-- ACTION ITEM --
Out of the data below, copy every line with the string "Units".

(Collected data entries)

import Summits.BirchSwinnertonDyer.BirchSwinnertonDyer.Theorems.CyclotomicUntwistSigmaLineFamilyFormal
import Literature.NumberTheory.EllipticCurves.PadicSigmaVariableChangeProofs
import HarnessLib

/-!
# The σ-line family under an admissible change of variables `(u, r, s, t)` — formal transport
# (route `CyclotomicUntwist`, crux K1 `PSRankOneLowerHalfAtThree`; MODEL COVARIANCE, part 1)

Cell `pub/bsd-wall` (D-0145 line `route-BirchSwinnertonDyer-CyclotomicUntwist`), width seat
`bsd-line-cycu-p5` (gen 8). THEOREMS ONLY (no definition, no named fact, no `sorry`); helper
`--supports` K1 = stmt-BirchSwinnertonDyer-21580 (serves K2 = 21581 equally). BSD is not proved by this
file and no crux of the route is.

WHY (pen ruling 2026-08-28T09:22:02Z, (K1′)/(K2′)): the K-SEP texts of record N-GZ₃′ / pBSD₃′
(`CyclotomicUntwistFiniteSlopeSeparatedPinnedLogNorm`) consume `‖ι h_ψ(P,P)‖` for the σ-LINE height
`h_χ(P,P) = h_{σ_{c₀}}(P) + (a + b·χ(2) − c₀)·log_W(z(P))²` built on the one-parameter formal sigma family
`formalSigma (W ⊗ ℚ₃) c` (`PerrinRiouCMSigma`) of a globally minimal `W`, and they quantify over ALL
globally minimal `W`; the pen asked that the model dependence «(r,s,t,u) action on (ω, η): c shifts by r»
be recorded or the consumed quantity be proved invariant. This file is the FORMAL half: how the whole
family `c ↦ σ_c` moves along the isomorphism of formal groups `θ = formalVariableChange V vc`
(`z' = θ(z) = u z + ⋯`, tree `FormalGroupVariableChangeProofs`) induced by `vc = (u, r, s, t)`,
`x = u²x' + r`:

* §1 `inv_u_mul_formalSigma_smul_subst` / **`formalSigma_smul_subst`** — for EVERY constant `c'`,
  `σ^{vc • V}_{c'} ∘ θ = u · σ^{V}_{u²c' − r}`: the family of `vc • V` pulled back along `θ` IS the
  family of `V`, re-indexed by the affine law **`c = u²c' − r`** (weight 2, shift by `−r`) and rescaled by
  the weight-one factor `u` of `σ` in `ω` (`ω_V = u⁻¹ω_{vc • V}`). Proof: the tree transports oddness and
  the sigma equation (`IsFormallyOdd.variableChange_subst`, `SatisfiesSigmaODE.variableChange_subst`,
  Mazur–Tate 1991 §3 / Mazur–Stein–Tate 2006 Thm 1.3 as landed in `PadicSigmaVariableChangeProofs`) and
  `formalSigma` is THE normalised odd solution (`eq_formalSigma`). This is the Mazur–Tate-PAIR-FREE twin
  of `padicSigma_eq_of_variableChange` (`CountingDoorF2AtThreeSchneiderOnDoorSubfamilyTransportSigma`,
  which needs an MT pair of `vc • V` — none exists at an additive prime) and the general-`vc` form of
  cycu-p1's dilations `formalSigma_of_scaling` (`u = p²`) / `formalSigma_of_scaling_prime` (`u = p`).
* §1 `formalSigma_eq_inv_u_mul_smul_subst` — the same read from `V`: `σ^V_c = u⁻¹·σ^{vc•V}_{(c+r)/u²} ∘ θ`;
  `const_eq_of_formalSigma_smul_subst` — the index is forced: if `σ^{vc•V}_{c'} ∘ θ = u·σ^V_c` then
  `c = u²c' − r` (`formalSigma_injective`).
* §2 `C_mul_formalLog_sq_smul_subst`, `exp_formalLog_sq_smul_subst` — the correction series of the
  σ-line height: `(ε·log'²) ∘ θ = (ε u²)·log²` and `exp(ε·log'²) ∘ θ = exp(εu²·log²)`
  (tree `formalLog_variableChange_subst`: `log' ∘ θ = u·log`).
* §3 `formalSigma_smul_subst_of_u_sq_eq_one` etc. — the case of two globally minimal models over `ℚ`
  (`u = ±1`, so `u² = 1`): **`σ'_{c'} ∘ θ = u·σ_{c' − r}`**, `log' ∘ θ = u·log`, `(ε log'²) ∘ θ = ε log²` —
  «c shifts by r», everything else is invariant up to the sign `u`, which `log_p` kills at the level of
  heights (part 3, `…SigmaLineFamilyModelCovariance`).

References: B. Mazur, J. Tate, *The p-adic sigma function*, Duke Math. J. 62 (1991) §3, Thm. 3.1
(`σ_{(E,λω)} = λσ_{(E,ω)}`) [MazurTate1991]; B. Mazur, W. Stein, J. Tate, Doc. Math. Extra Vol. (2006)
Thm. 1.3, §1 (`c` has weight 2) [MazurSteinTate2006]; J. H. Silverman, *AEC* III.1 Table 3.1
(`u⁻¹ω' = ω`, `x = u²x' + r`) [SilvermanAEC2009].
-/

set_option autoImplicit false
-- single-conjunct summit: `Summit.BirchSwinnertonDyer.BirchSwinnertonDyer.…` repeats the name by design
set_option linter.dupNamespace false

noncomputable section

open scoped Classical

open PowerSeries WeierstrassCurve Literature.NumberTheory.EllipticCurves
  Summit.BirchSwinnertonDyer.BirchSwinnertonDyer.Theorems.PSSigmaLineFamily

namespace Summit.BirchSwinnertonDyer.BirchSwinnertonDyer.Theorems.PSSigmaLineFamilyTransport

variable {p : ℕ} [Fact p.Prime] (V : WeierstrassCurve ℚ_[p]) (vc : VariableChange ℚ_[p])

/-! ### §1 The family transports: `σ^{vc • V}_{c'} ∘ θ = u · σ^V_{u²c' − r}` -/

/-- **Transport of the σ-family (normalised form).** For every constant `c'`,
`u⁻¹ · (σ^{vc • V}_{c'} ∘ θ) = σ^{V}_{u²c' − r}`: the pulled-back, renormalised series is normalised, odd
for `V` and solves the sigma equation of `V` with constant `u²c' − r` (tree transport lemmas), hence is
THE member `formalSigma V (u²c' − r)` (`eq_formalSigma`). No integrality, no reduction hypothesis, every
prime. [Mazur–Tate 1991, §3; Mazur–Stein–Tate 2006, Thm. 1.3, §1] [cite: MazurSteinTate2006, Thm. 1.3]
[cite: MazurTate1991, Thm. 3.1] -/
theorem inv_u_mul_formalSigma_smul_subst (c' : ℚ_[p]) :
    C ((vc.u⁻¹ : ℚ_[p]ˣ) : ℚ_[p]) * ((vc • V).formalSigma c').subst (V.formalVariableChange vc) =
      V.formalSigma ((vc.u : ℚ_[p]) ^ 2 * c' - vc.r) := by
  have h0 := constantCoeff_formalSigma (vc • V) c'
  have h1 := coeff_one_formalSigma (vc • V) c'
  refine eq_formalSigma ?_ ?_ ?_ ?_
  · rw [map_mul, V.constantCoeff_subst_formalVariableChange vc h0, mul_zero]
  · rw [coeff_C_mul, V.coeff_one_subst_formalVariableChange vc h1, Units.inv_mul]
  · exact (isFormallyOdd_formalSigma (vc • V) c').variableChange_subst _
  · exact (satisfiesSigmaODE_formalSigma (vc • V) c').variableChange_subst h0 h1

/-- **Transport of the σ-family: `σ^{vc • V}_{c'} ∘ θ = u · σ^{V}_{u²c' − r}`** for every `c'`.
[Mazur–Tate 1991, §3, Thm. 3.1; Mazur–Stein–Tate 2006, Thm. 1.3] [cite: MazurSteinTate2006, Thm. 1.3]
[cite: MazurTate1991, Thm. 3.1] -/
theorem formalSigma_smul_subst (c' : ℚ_[p]) :
    ((vc • V).formalSigma c').subst (V.formalVariableChange vc) =
      C (vc.u : ℚ_[p]) * V.formalSigma ((vc.u : ℚ_[p]) ^ 2 * c' - vc.r) := by
  rw [← inv_u_mul_formalSigma_smul_subst V vc c', ← mul_assoc, ← map_mul, Units.mul_inv, map_one,
    one_mul]

/-- The index law solved for the constant of `vc • V`: `u²·(u⁻²(c + r)) − r = c`. [folklore] -/
theorem u_sq_mul_inv_u_sq_mul_add_sub (c : ℚ_[p]) :
    (vc.u : ℚ_[p]) ^ 2 * (((vc.u⁻¹ : ℚ_[p]ˣ) : ℚ_[p]) ^ 2 * (c + vc.r)) - vc.r = c := by
  rw [← mul_assoc, ← mul_pow, Units.mul_inv, one_pow, one_mul, add_sub_cancel_right]

/-- **The family of `V` read through `vc • V`: `σ^V_c = u⁻¹ · σ^{vc • V}_{(c + r)/u²} ∘ θ`** for every `c`.
[Mazur–Tate 1991, §3; Mazur–Stein–Tate 2006, Thm. 1.3, §1] [cite: MazurSteinTate2006, Thm. 1.3] -/
theorem formalSigma_eq_inv_u_mul_smul_subst (c : ℚ_[p]) :
    V.formalSigma c = C ((vc.u⁻¹ : ℚ_[p]ˣ) : ℚ_[p]) *
      ((vc • V).formalSigma (((vc.u⁻¹ : ℚ_[p]ˣ) : ℚ_[p]) ^ 2 * (c + vc.r))).subst
        (V.formalVariableChange vc) := by
  rw [inv_u_mul_formalSigma_smul_subst, u_sq_mul_inv_u_sq_mul_add_sub]

/-- **The index is forced.** If the member `σ^{vc • V}_{c'}` pulls back to `u·σ^V_c`, then `c = u²c' − r`
(the family is injective in its constant, `formalSigma_injective`): the σ-constant of a model has weight
`2` and SHIFTS BY `−r` under `x = u²x' + r` — the «c shifts by r» of the pen's ruling.
[Mazur–Stein–Tate 2006, §1 (weight of `c`)] [cite: MazurSteinTate2006, Thm. 1.3] -/
theorem const_eq_of_formalSigma_smul_subst {c c' : ℚ_[p]}
    (h : ((vc • V).formalSigma c').subst (V.formalVariableChange vc) = C (vc.u : ℚ_[p]) * V.formalSigma c) :
    c = (vc.u : ℚ_[p]) ^ 2 * c' - vc.r := by
  have h' := formalSigma_smul_subst V vc c'
  rw [h] at h'
  have hu : IsUnit (C (vc.u : ℚ_[p]) : ℚ_[p]⟦X⟧) := (Units.isUnit vc.u).map C
  exact formalSigma_injective V (hu.mul_left_cancel h')

/-- Conversely, members with matching indices DO correspond: `σ^{vc•V}_{c'} ∘ θ = u·σ^V_c ↔ c = u²c' − r`.
[cite: MazurSteinTate2006, Thm. 1.3] -/
theorem formalSigma_smul_subst_eq_iff (c c' : ℚ_[p]) :
    ((vc • V).formalSigma c').subst (V.formalVariableChange vc) = C (vc.u : ℚ_[p]) * V.formalSigma c ↔
      c = (vc.u : ℚ_[p]) ^ 2 * c' - vc.r := by
  refine ⟨const_eq_of_formalSigma_smul_subst V vc, fun h => ?_⟩
  rw [h, formalSigma_smul_subst]

/-! ### §2 The correction series `exp(ε·log²)` of the σ-line height under `θ` -/

/-- `(ε·log'²) ∘ θ = (ε·u²)·log²` (`log' ∘ θ = u·log`, tree `formalLog_variableChange_subst`).
[Silverman AEC IV.5; III.1 Table 3.1] [cite: SilvermanAEC2009, IV.5.5] -/
theorem C_mul_formalLog_sq_smul_subst (ε : ℚ_[p]) :
    (C ε * (vc • V).formalLog ^ 2).subst (V.formalVariableChange vc) =
      C (ε * (vc.u : ℚ_[p]) ^ 2) * V.formalLog ^ 2 := by
  have hθs := V.hasSubst_formalVariableChange vc
  have hC : (C ε : ℚ_[p]⟦X⟧).subst (V.formalVariableChange vc) = C ε := PowerSeries.subst_C ε
  rw [subst_mul hθs, subst_pow hθs, hC, V.formalLog_variableChange_subst vc, mul_pow, ← map_pow, map_mul]
  ring

/-- `exp(ε·log'²) ∘ θ = exp(εu²·log²)`: the one-parameter group that moves along the family
(`σ_{c'} = σ_c·exp(((c − c')/2)·log²)`, cycu-p1 `formalSigma_eq_formalSigma_mul_exp`) transports to the
corresponding one-parameter group of `V`. [cite: MazurSteinTate2006, Thm. 1.3] -/
theorem exp_formalLog_sq_smul_subst (ε : ℚ_[p]) :
    PowerSeries.subst (V.formalVariableChange vc) ((exp ℚ_[p]).subst (C ε * (vc • V).formalLog ^ 2)) =
      (exp ℚ_[p]).subst (C (ε * (vc.u : ℚ_[p]) ^ 2) * V.formalLog ^ 2) := by
  have hθs := V.hasSubst_formalVariableChange vc
  have hg : HasSubst (C ε * (vc • V).formalLog ^ 2) :=
    HasSubst.of_constantCoeff_zero' (constantCoeff_C_mul_formalLog_sq (vc • V) ε)
  have h1 := C_mul_formalLog_sq_smul_subst V vc ε
  rw [subst_comp_subst_apply hg hθs]
  exact congrArg (fun a : ℚ_[p]⟦X⟧ => (exp ℚ_[p]).subst a) h1

/-- Consistency of §1 with the one-parameter group: transporting `σ_{c'} = σ_{c''}·exp(((c''−c')/2)·log'²)`
along `θ` gives `u·σ_{u²c'−r} = u·σ_{u²c''−r}·exp((u²(c''−c')/2)·log²)`, which is cycu-p1's shift law on `V`
between the transported indices (their difference is `u²(c'' − c')`). [cite: MazurSteinTate2006, Thm. 1.3] -/
theorem formalSigma_smul_subst_mul_exp (c' c'' : ℚ_[p]) :
    ((vc • V).formalSigma c').subst (V.formalVariableChange vc) =
      ((vc • V).formalSigma c'').subst (V.formalVariableChange vc) *
        (exp ℚ_[p]).subst (C ((c'' - c') / 2 * (vc.u : ℚ_[p]) ^ 2) * V.formalLog ^ 2) := by
  have hθs := V.hasSubst_formalVariableChange vc
  conv_lhs => rw [formalSigma_eq_formalSigma_mul_exp (vc • V) c'' c', subst_mul hθs,
    exp_formalLog_sq_smul_subst]

/-! ### §3 Two globally minimal models: `u² = 1` — «`c` shifts by `r`» -/

/-- For `u² = 1` (the case `u = ±1` of two globally minimal models over `ℚ`, AEC VII.1.3(b)):
**`σ^{vc•V}_{c'} ∘ θ = u·σ^V_{c' − r}`**. [Mazur–Stein–Tate 2006, §1; Silverman AEC VII.1.3(b)]
[cite: MazurSteinTate2006, Thm. 1.3] [cite: SilvermanAEC2009, VII.1.3(b) and VIII.8.3] -/
theorem formalSigma_smul_subst_of_u_sq_eq_one (hu : (vc.u : ℚ_[p]) ^ 2 = 1) (c' : ℚ_[p]) :
    ((vc • V).formalSigma c').subst (V.formalVariableChange vc) =
      C (vc.u : ℚ_[p]) * V.formalSigma (c' - vc.r) := by
  rw [formalSigma_smul_subst, hu, one_mul]

/-- For `u² = 1`: `σ^V_c = u·(σ^{vc•V}_{c + r} ∘ θ)` (`u⁻¹ = u`). [cite: MazurSteinTate2006, Thm. 1.3]
[cite: SilvermanAEC2009, VII.1.3(b) and VIII.8.3] -/
theorem formalSigma_eq_of_u_sq_eq_one (hu : (vc.u : ℚ_[p]) ^ 2 = 1) (c : ℚ_[p]) :
    V.formalSigma c =
      C (vc.u : ℚ_[p]) * ((vc • V).formalSigma (c + vc.r)).subst (V.formalVariableChange vc) := by
  rw [formalSigma_smul_subst_of_u_sq_eq_one V vc hu, add_sub_cancel_right, ← mul_assoc, ← map_mul,
    ← sq, hu, map_one, one_mul]

/-- For `u² = 1`: `(ε·log'²) ∘ θ = ε·log²` — the `log²`-correction of the σ-line height is INVARIANT.
[cite: SilvermanAEC2009, IV.5.5] -/
theorem C_mul_formalLog_sq_smul_subst_of_u_sq_eq_one (hu : (vc.u : ℚ_[p]) ^ 2 = 1) (ε : ℚ_[p]) :
    (C ε * (vc • V).formalLog ^ 2).subst (V.formalVariableChange vc) = C ε * V.formalLog ^ 2 := by
  rw [C_mul_formalLog_sq_smul_subst, hu, mul_one]

/-- For `u² = 1`: the index is forced to shift by `r` — `σ^{vc•V}_{c'} ∘ θ = u·σ^V_c ↔ c = c' − r`.
[cite: MazurSteinTate2006, Thm. 1.3] -/
theorem formalSigma_smul_subst_eq_iff_of_u_sq_eq_one (hu : (vc.u : ℚ_[p]) ^ 2 = 1) (c c' : ℚ_[p]) :
    ((vc • V).formalSigma c').subst (V.formalVariableChange vc) = C (vc.u : ℚ_[p]) * V.formalSigma c ↔
      c = c' - vc.r := by
  rw [formalSigma_smul_subst_eq_iff, hu, one_mul]

end Summit.BirchSwinnertonDyer.BirchSwinnertonDyer.Theorems.PSSigmaLineFamilyTransport

end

-- EXERCISE RESULT --
  · rw [coeff_C_mul, V.coeff_one_subst_formalVariableChange vc h1, Units.inv_mul]
  rw [← inv_u_mul_formalSigma_smul_subst V vc c', ← mul_assoc, ← map_mul, Units.mul_inv, map_one,
  rw [← mul_assoc, ← mul_pow, Units.mul_inv, one_pow, one_mul, add_sub_cancel_right]
  have hu : IsUnit (C (vc.u : ℚ_[p]) : ℚ_[p]⟦X⟧) := (Units.isUnit vc.u).map C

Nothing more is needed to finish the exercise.